The r before the regular expression in the search () call indicates that the regular expression is a raw string. This allows you to use the backslash in a regular expression as regular characters, rather than in an escape sequence of characters. Let me explain ...
Before the re module search method processes the lines passed to it, the Python interpreter performs an initial pass through the line. If there are backslashes in the string, the Python interpreter must decide whether each of them is part of the Python escape sequence (e.g. \ n or \ t) or not.
Note: at the moment, Python does not care about whether the '\' is a regular expression meta-character.
If the "\" is followed by a recognized Python escape character (t, n, etc.), then the backslash and escape character are replaced with the actual Unicode or 8-bit character. For example, '\ t' will be replaced by the ASCII character for the tab.
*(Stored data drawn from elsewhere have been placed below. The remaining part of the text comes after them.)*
import Literature.NumberTheory.EllipticCurves.Kobayashi2003.TowerSignedSelmerDual
import HarnessLib

/-!
# Kitajima–Otsuki 2018, Main Theorem 1.3 (= Thm. 4.8) for `F = ℚ`, BOTH signs, on the WHOLE dual
# `X^±(E/ℚ(μ_{p^∞})) = Sel^±(F_∞, E[p^∞])^∨` — the PRINTED shape (no `η`-component reading)
# (`E/ℚ`, `p` odd, good reduction, `a_p = 0`; `Λ = ℤ_p[[Gal(F_∞/F_0)]]`, `F_0 = ℚ(μ_p)`)

Topic `Literature/NumberTheory/EllipticCurves`, cluster `KitajimaOtsuki2018` (namespace = path). Third
transcription of the same theorem in the tree, and the first in its printed shape for the sign `−`:
`PlusSelmerNoFiniteSubmodule.lean` states it over the base `F_0 = ℚ(μ_p)` for the sign `+` on Def.
1.1's object WITHOUT the `m = −1` clause; `EtaSelmerNoFiniteSubmodule.lean` states it for both signs
on the `η`-COMPONENTS of Kobayashi's tower object (reading flag `KO18-eta-summand`). THIS FILE states
it, for both signs, on the Pontryagin-dual datum of the WHOLE `Sel^ε(E/K_∞)` over Kobayashi's tower
`K_∞ = ℚ(μ_{p^∞}) = F_∞` (`Kobayashi2003.TowerSignedSelmerDualData`, sibling file
`Kobayashi2003/TowerSignedSelmerDual.lean`) — which is the object the theorem is printed about, so NO
`η`-flag is carried. ONE NAMED FACT (`def … : Prop`, D-0014; nothing asserted; no `_holds`) and its
pointwise projection. Cell `bsd-cm` (run/shared/lean/pub/bsd-cm/), seat `bsd-cm-k8i-ty` (D-0074 group
(G), typer); bears on the K8 route `InertBadSignedBranches`, item stmt-BirchSwinnertonDyer-19226
`PrintReadingsInert`, conjunct 2, reading (R2) `Additive.OddBranchStrictMinusNoFiniteSubmoduleAt` (sign
`−`, `η = ω^{(p−1)/2}`), and on cell `bsd-potss`, K8-Gss2 crux (R2±) `NoFiniteSubmoduleSigned` (items
19117 / 19222 / 19233). HONEST FRAMING (cell bsd-cm): the programme assembles BSD for analytic-rank
`≤ 1` curves strictly from published theorems and TYPES the remainder; BSD is not proved by any of this.

HOW IT IS CONSUMED (not here; Literature imports no Summits file). The `η`-component statement the
consumers read (`hKO` of x1b's P5-5b dictionary theorem / of bsd-potss's Kitajima–Otsuki frames = the
text of `mainThm13_etaSignedSelmerDual_noFiniteSubmodule`) follows from THIS fact by the kernel-proved
descent `Additive.EtaSignedSelmerDualData.forall_finite_eq_bot_of_tower` (cell `bsd-potss`,
`Summits/…/Rank1Residual/Additive/CyclotomicTowerSignedSelmerEtaSummand.lean`: an injective `Λ`-linear
`X^ε(E/K_∞)^η ↪ X^ε(E/K_∞)` dual to the `η`-average `Σ_{δ∈Δ} η(δ)·conj_δ`, which is onto the
`η`-component because `p ∤ ♯Δ = p − 1`), applied to the Summits twin `Additive.TowerSignedSelmerDualData`
of the datum below (field-identical; transport by `rfl` on every field, as for the `η`-data). That
retires the reading flag `KO18-eta-summand` from those consumers; hypothesis (vi) stays displayed and is
Kobayashi's Thm. 2.2 (`Kobayashi2003.thm22_towerSignedSelmerDual_finite_torsion`, sibling file).

## Source, read at the page (held copy `paper:arxiv-1607.03612` = arXiv:1607.03612v1, the preprint of
## Tokyo J. Math. 41 (2018) 273–303, doi:10.3836/tjm/1502179270; verbatim)

Introduction (arXiv pp. 1, 3): "Let `p` be an odd prime number, `F_0` a finite extension of `ℚ`,
`F_∞/F_0` the cyclotomic `ℤ_p`-extension and `F_n` the `n`-th layer. Denote
`Λ = ℤ_p[[Gal(F_∞/F_0)]]`." "**Main Theorem 1.3** (Theorem 4.8). Let `F` be a finite extension of `ℚ`,
`F_0 = F(μ_p)`, `F_∞/F_0` the cyclotomic `ℤ_p`-extension, and `E` an elliptic curve defined over a
subfield `F'` of `F`. Let `S_p^{ss}` be the set of all primes of `F'` lying above `p` where `E` has
supersingular reduction. Assume the following conditions: (i) `E` has good reduction at any prime of
`F'` lying above `p`, (ii) `S_p^{ss}` is nonempty, (iii) any prime `w ∈ S_p^{ss}` is unramified in `F`,
(iv) `F'_w = ℚ_p` for any prime `w ∈ S_p^{ss}` …, (v) `a_w = 1 + p − #Ẽ_w(𝔽_p) = 0` for any prime
`w ∈ S_p^{ss}` …, and (vi) both `Sel^±(F_∞, E[p^∞])^∨` are `Λ`-torsion. Then both
`Sel^±(F_∞, E[p^∞])^∨` have no nontrivial finite `Λ`-submodule." Remark 1.4 (5) (p. 4): "Suppose that
`E` is defined over `ℚ` and has supersingular reduction at `p` with `a_p = 0`. In this case, one can
actually show that `Sel^±(F_∞, E[p^∞])^∨` is `Λ`-torsion. Our main theorem implies that
`Sel^±(F_∞, E[p^∞])^∨` has no nontrivial finite `Λ`-submodule for any finite abelian field `F_0`."
§2 (p. 6): "**Definition 2.1.** (1) … `E⁺(F_{n,v}) = {P ∈ E(F_{n,v}) | Tr_{n/m+1} P ∈ E(F_{m,v}) for
all even m, −1 ≤ m ≤ n−1}`, `E⁻(F_{n,v}) = {P ∈ E(F_{n,v}) | Tr_{n/m+1} P ∈ E(F_{m,v}) for all odd m,
−1 ≤ m ≤ n−1}` … (2) `Sel^±(F_n, E[p^∞]) := Ker( Sel(F_n, E[p^∞]) → ⊕_{v ∈ S^{ss}_{p,F}}
H¹(F_{n,v}, E[p^∞]) / E^±(F_{n,v}) ⊗ ℚ_p/ℤ_p )`, `Sel^±(F_∞, E[p^∞]) := lim→_n Sel^±(F_n, E[p^∞])` …
`Sel^±(F_∞, E[p^∞])^∨` is known to be `Λ(𝒢_∞)`-torsion in the case `F = ℚ` (cf. [Kob03] Theorem
2.2)." §4 (p. 18): "Let `Γ = Gal(F_∞/F_0)` and `Λ = ℤ_p[[Γ]]`. We fix a topological generator `γ ∈ Γ`.
Then we identify … `ℤ_p[[Γ]]` with … `ℤ_p[[X]]` by identifying `γ` with `1 + X`."

## Transcription (the case `F = F' = ℚ`: `F_0 = ℚ(μ_p) = K₀`, `F_n = ℚ(μ_{p^{n+1}}) = K_n`,
## `F_∞ = ℚ(μ_{p^∞}) = K_∞`; BOTH signs; the WHOLE dual; flag `KO18-F=Q-Rem14(5)` only)

* For `F = F' = ℚ` conditions (i)–(v) read: `E = V/ℚ` has good reduction at the odd `p` and `a_p = 0`
  ((ii)–(iv) automatic: one prime, `ℚ_p`, unramified); (vi) is discharged in print for `F = ℚ` (§2 p. 6,
  Remark 1.4 (5)) but is nevertheless KEPT as displayed hypotheses on the datum (finite generation +
  torsion over `ℤ_p[[Γ]]` — exactly the text of `Kobayashi2003.thm22_towerSignedSelmerDual_finite_torsion`;
  flag `KO18-F=Q-Rem14(5)` names this choice and nothing else).
* Def. 2.1's `E^±(F_{n,v})` for `F_{−1} = ℚ` ("`−1 ≤ m ≤ n−1`") IS Kobayashi's `E^±(K_{n,v})` (§2 p. 4:
  even `m`, `0 ≤ m < n` / odd `m`, `−1 ≤ m < n`) = the object file's
  `towerSignedLocalPointsOfEmb (towerSubgroup κ K₀) (closureEmb E) V ε n` WITH its `m = −1` clause for
  `ε = −1`; `Sel^±(F_n, E[p^∞]) = towerSignedSelmerLayer V κ K₀ ℚ_[p] ε n` (ONE prime of `K_n` above
  `p`, so "⊕ over `v ∈ S^{ss}`" is the single condition imposed at the model `ℚ_[p]` and all its
  `Γ_ℚ`-conjugates; the classical conditions everywhere are `selmerGroupOver`), `Sel^±(F_∞, E[p^∞]) =
  towerSignedSelmerInfty V κ K₀ ℚ_[p] ε`, and `Sel^±(F_∞, E[p^∞])^∨` with its `Λ`-structure
  (`γ ↔ 1 + X`, §4) = ANY `D : Kobayashi2003.TowerSignedSelmerDualData V κ K₀ ℚ_[p] γ ε` for
  `γ ∈ Gal(ℚ̄/K₀)` with `κ γ` a topological generator of the cyclotomic `κ` (`γ|_{F_∞}` then
  generates `Γ = Gal(F_∞/F_0)` topologically, `F_0 ∩ ℚ_∞ = ℚ`).
* "has no nontrivial finite `Λ`-submodule" = `∀ M : Submodule Λ D.X, Finite M → M = ⊥`.

What is NOT here: `F ≠ ℚ`; Main Theorem 1.7 / Thm. 1.8; the `η`-components (sibling file + the
Summits-side descent); any proof. TODO(general form): `F` any number field with `p` unramified, `E`
over `F' ⊆ F` with `F'_w = ℚ_p`, as printed.

References: [KitajimaOtsuki2018] Main Thm. 1.3 (= Thm. 4.8), Remark 1.4 (5), Def. 2.1, §2 p. 6, §4
(arXiv:1607.03612 pp. 3, 4, 6, 18); [Kobayashi2003] §2 p. 4, Def. 2.1 and Thm. 2.2 (p. 5), §3 p. 5
(the object and hypothesis (vi)); [GreenbergLNM1716] §1 (p. 60).
-/

noncomputable section

open scoped Classical

open WeierstrassCurve Field Literature.NumberTheory.EllipticCurves
  Literature.NumberTheory.GaloisRepresentations Literature.NumberTheory.EllipticCurves.Kobayashi2003
  ZpExtension

namespace Literature.NumberTheory.EllipticCurves.KitajimaOtsuki2018

/-- **Kitajima–Otsuki 2018, Main Theorem 1.3 (= Thm. 4.8), case `F = F' = ℚ`, BOTH signs, on the
WHOLE dual: `X^ε(E/ℚ(μ_{p^∞})) = Sel^ε(F_∞, E[p^∞])^∨` has no non-trivial finite `Λ`-submodule.** As
printed: "Let `F` be a finite extension of `ℚ`, `F_0 = F(μ_p)`, `F_∞/F_0` the cyclotomic
`ℤ_p`-extension, and `E` an elliptic curve defined over a subfield `F'` of `F`. … Assume (i) `E` has
good reduction at any prime of `F'` lying above `p`, (ii) `S_p^{ss}` is nonempty, (iii) any prime
`w ∈ S_p^{ss}` is unramified in `F`, (iv) `F'_w = ℚ_p` …, (v) `a_w = 0` …, and (vi) both
`Sel^±(F_∞, E[p^∞])^∨` are `Λ`-torsion. Then both `Sel^±(F_∞, E[p^∞])^∨` have no nontrivial finite
`Λ`-submodule" (`p` odd; `Λ = ℤ_p[[Gal(F_∞/F_0)]] = ℤ_p[[X]]`, `γ ↔ 1 + X`, §4; Def. 2.1 with
"`−1 ≤ m ≤ n−1`", i.e. Kobayashi's `E^±(K_{n,v})` WITH the `m = −1` clause for the sign `−`; (vi)
discharged in print for `F = ℚ` by §2 p. 6 / Remark 1.4 (5) = Kobayashi's Thm. 2.2, kept displayed —
flag `KO18-F=Q-Rem14(5)`). Here: `K₀ = ℚ(μ_p)` (`IsCyclotomicExtension {p} ℚ K₀`), `V/ℚ` globally
minimal with good reduction at the odd `p` and `a_p = 0`, `κ` the cyclotomic `ℤ_p`-extension of `ℚ`
with topological generator `γ ∈ Gal(ℚ̄/K₀)`, any sign `ε`, and ANY Pontryagin-dual datum `D` of the
WHOLE `Sel^ε(V/K_∞)` at the model `ℚ_[p]` (`Kobayashi2003.TowerSignedSelmerDualData`) whose module is
finitely generated and `Λ`-torsion: every finite `Λ`-submodule of `D.X` is trivial. This is the
PRINTED shape — the whole dual, no `η`-component reading (the `η`-statement
`mainThm13_etaSignedSelmerDual_noFiniteSubmodule` follows from it by the Summits-side kernel descent
`Additive.EtaSignedSelmerDualData.forall_finite_eq_bot_of_tower`, see the module docstring). Named
fact; nothing asserted; no `_holds`.
[cite: KitajimaOtsuki2018, Main Thm. 1.3 (= Thm. 4.8) with Def. 2.1, §2 p. 6, Remark 1.4 (5) and §4 (arXiv:1607.03612 pp. 3, 4, 6, 18)]
[cite: Kobayashi2003, §2 p. 4 and Def. 2.1 (p. 5) (the object), Thm. 2.2 (p. 5) (hypothesis (vi) for F = ℚ), §3 p. 5 (γ ↔ 1 + X)] -/
def mainThm13_towerSignedSelmerDual_noFiniteSubmodule : Prop :=
  ∀ (p : ℕ) [Fact p.Prime] (K₀ : Type) [Field K₀] [NumberField K₀] [IsCyclotomicExtension {p} ℚ K₀]
    [(galRange (K := ℚ) K₀).Normal],
  ∀ (V : WeierstrassCurve ℚ) [V.IsElliptic] [V.IsGloballyMinimal],
    p ≠ 2 → V.HasGoodReductionAtPrime p → V.frobeniusTrace p = 0 →
  ∀ (κ : ZpExtension ℚ p) (γ : absoluteGaloisGroup ℚ),
    κ.IsCyclotomic → κ.IsTopGenerator γ → γ ∈ galRange (K := ℚ) K₀ →
  ∀ (ε : ℤˣ) (D : TowerSignedSelmerDualData V κ K₀ ℚ_[p] γ ε),
    Module.Finite (IwasawaAlgebra p) D.X → Module.IsTorsion (IwasawaAlgebra p) D.X →
    ∀ M : Submodule (IwasawaAlgebra p) D.X, Finite M → M = ⊥

namespace mainThm13_towerSignedSelmerDual_noFiniteSubmodule

variable (h : mainThm13_towerSignedSelmerDual_noFiniteSubmodule)
  {p : ℕ} [Fact p.Prime] {K₀ : Type} [Field K₀] [NumberField K₀] [IsCyclotomicExtension {p} ℚ K₀]
  [(galRange (K := ℚ) K₀).Normal] {V : WeierstrassCurve ℚ} [V.IsElliptic] [V.IsGloballyMinimal]
  (hp : p ≠ 2) (hgood : V.HasGoodReductionAtPrime p) (hap : V.frobeniusTrace p = 0)
  {κ : ZpExtension ℚ p} {γ : absoluteGaloisGroup ℚ} (hκ : κ.IsCyclotomic) (hγ : κ.IsTopGenerator γ)
  (hγ₀ : γ ∈ galRange (K := ℚ) K₀) {ε : ℤˣ} (D : TowerSignedSelmerDualData V κ K₀ ℚ_[p] γ ε)

include h hp hgood hap hκ hγ hγ₀

/-- **The theorem applied**: under the fact and hypothesis (vi), a finite `Λ`-submodule of the whole
dual `X^ε(V/K_∞)` is `⊥`. [cite: KitajimaOtsuki2018, Main Thm. 1.3 (= Thm. 4.8) (arXiv:1607.03612 p. 3)] -/
theorem eq_bot (hfg : Module.Finite (IwasawaAlgebra p) D.X)
    (htors : Module.IsTorsion (IwasawaAlgebra p) D.X) (M : Submodule (IwasawaAlgebra p) D.X)
    (hM : Finite M) : M = ⊥ :=
  h p K₀ V hp hgood hap κ γ hκ hγ hγ₀ ε D hfg htors M hM

/-- **Element form**: under the fact and hypothesis (vi), an element of the whole dual generating a
finite `Λ`-submodule is `0`. [cite: KitajimaOtsuki2018, Main Thm. 1.3 (= Thm. 4.8) (arXiv:1607.03612 p. 3)] -/
theorem eq_zero_of_finite_span (hfg : Module.Finite (IwasawaAlgebra p) D.X)
    (htors : Module.IsTorsion (IwasawaAlgebra p) D.X) (x : D.X)
    (hx : Finite (Submodule.span (IwasawaAlgebra p) {x} : Submodule (IwasawaAlgebra p) D.X)) :
    x = 0 := by
  have hb := h p K₀ V hp hgood hap κ γ hκ hγ hγ₀ ε D hfg htors _ hx
  have hmem : x ∈ Submodule.span (IwasawaAlgebra p) ({x} : Set D.X) := Submodule.mem_span_singleton_self x
  rw [hb] at hmem
  exact (Submodule.mem_bot (IwasawaAlgebra p)).mp hmem

/-- **With Kobayashi's Thm. 2.2 supplying (vi)**: under both named facts, every finite `Λ`-submodule of
ANY whole dual datum is `⊥` — the unconditional-in-print form for `F = ℚ` (Remark 1.4 (5): "one can
actually show that `Sel^±(F_∞, E[p^∞])^∨` is `Λ`-torsion. Our main theorem implies that
`Sel^±(F_∞, E[p^∞])^∨` has no nontrivial finite `Λ`-submodule").
[cite: KitajimaOtsuki2018, Remark 1.4 (5) and §2 p. 6 (arXiv:1607.03612 pp. 4, 6)]
[cite: Kobayashi2003, Thm. 2.2 (p. 5)] -/
theorem eq_bot_of_thm22 (h22 : thm22_towerSignedSelmerDual_finite_torsion)
    (M : Submodule (IwasawaAlgebra p) D.X) (hM : Finite M) : M = ⊥ :=
  h p K₀ V hp hgood hap κ γ hκ hγ hγ₀ ε D (h22.moduleFinite hp hgood hap hκ hγ hγ₀ D)
    (h22.isTorsion hp hgood hap hκ hγ hγ₀ D) M hM

end mainThm13_towerSignedSelmerDual_noFiniteSubmodule

end Literature.NumberTheory.EllipticCurves.KitajimaOtsuki2018

end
Otherwise, it is transmitted and interpreted as the '\' character.
Think about the following.
>>> s = '\t' >>> print ("[" + s + "]") >>> [ ] // an actual tab character after preprocessing >>> s = '\d' >>> print ("[" + s + "]") >>> [\d] // '\d' after preprocessing
Sometimes we want to include a character sequence in a string that includes '\', without interpreting Python as an escape sequence. To do this, we avoid "\" with "\". Now that Python sees "\", it replaces the two backslashes with a single "\" character.
>>> s = '\\t' >>> print ("[" + s + "]") >>> [\t] // '\t' after preprocessing
After the Python interpreter passes both strings, they will be passed to the re module search method. The search method parses the regular expression string to determine the regular expression metacharacters.
Now '\' is also a special regular expression metacharacter and is interpreted as one IF it is not escaped during the execution of the re search () method.
Consider the following call.
>>> match = re.search('a\\t','a\\t') //Match is None
There are no matches. Why? Let's look at the lines after the Python interpreter does this.
String 1: 'a\t' String 2: 'a\t'
So why is the match equal to None? When search () interprets line 1 because it is a regular expression, the backslash is interpreted as a metacharacter, not a regular character. The backslash in line 2, however, is not in the regular expression and has already been processed by the Python interpreter, so it is interpreted as a regular character.
Therefore, the search () method searches in the string 'a \ t' for escape-t that do not match.
To fix this, we can say that the search () method should not interpret '\' as a metacharacter. We can do this by avoiding it.
Consider the following call.
>>> match = re.search('a\\\\t','a\\t') // Match contains 'a\t'
Again, let's look at the lines after the Python interpreter has passed.
String 1: 'a\\t' String 2: 'a\t'
Now that the search () method processes the regular expression, it sees that the second backslash is escaped first and should not be treated as a metacharacter. Therefore, it interprets the line as 'a \ t', which corresponds to line 2.
An alternative way to make search () look at the "\" character is to put r in front of the regular expression. This tells the Python interpreter NOT to pre-process the string.
Keep this in mind.
>>> match = re.search(r'a\\t','a\\t') // match contains 'a\t'
Here, the Python interpreter does not change the first line, but processes the second line. Lines passed to search ():
String 1: 'a\\t' String 2: 'a\t'
As in the previous example, search interprets '\' as a separate character '\', and not as a metacharacter, so it matches line 2.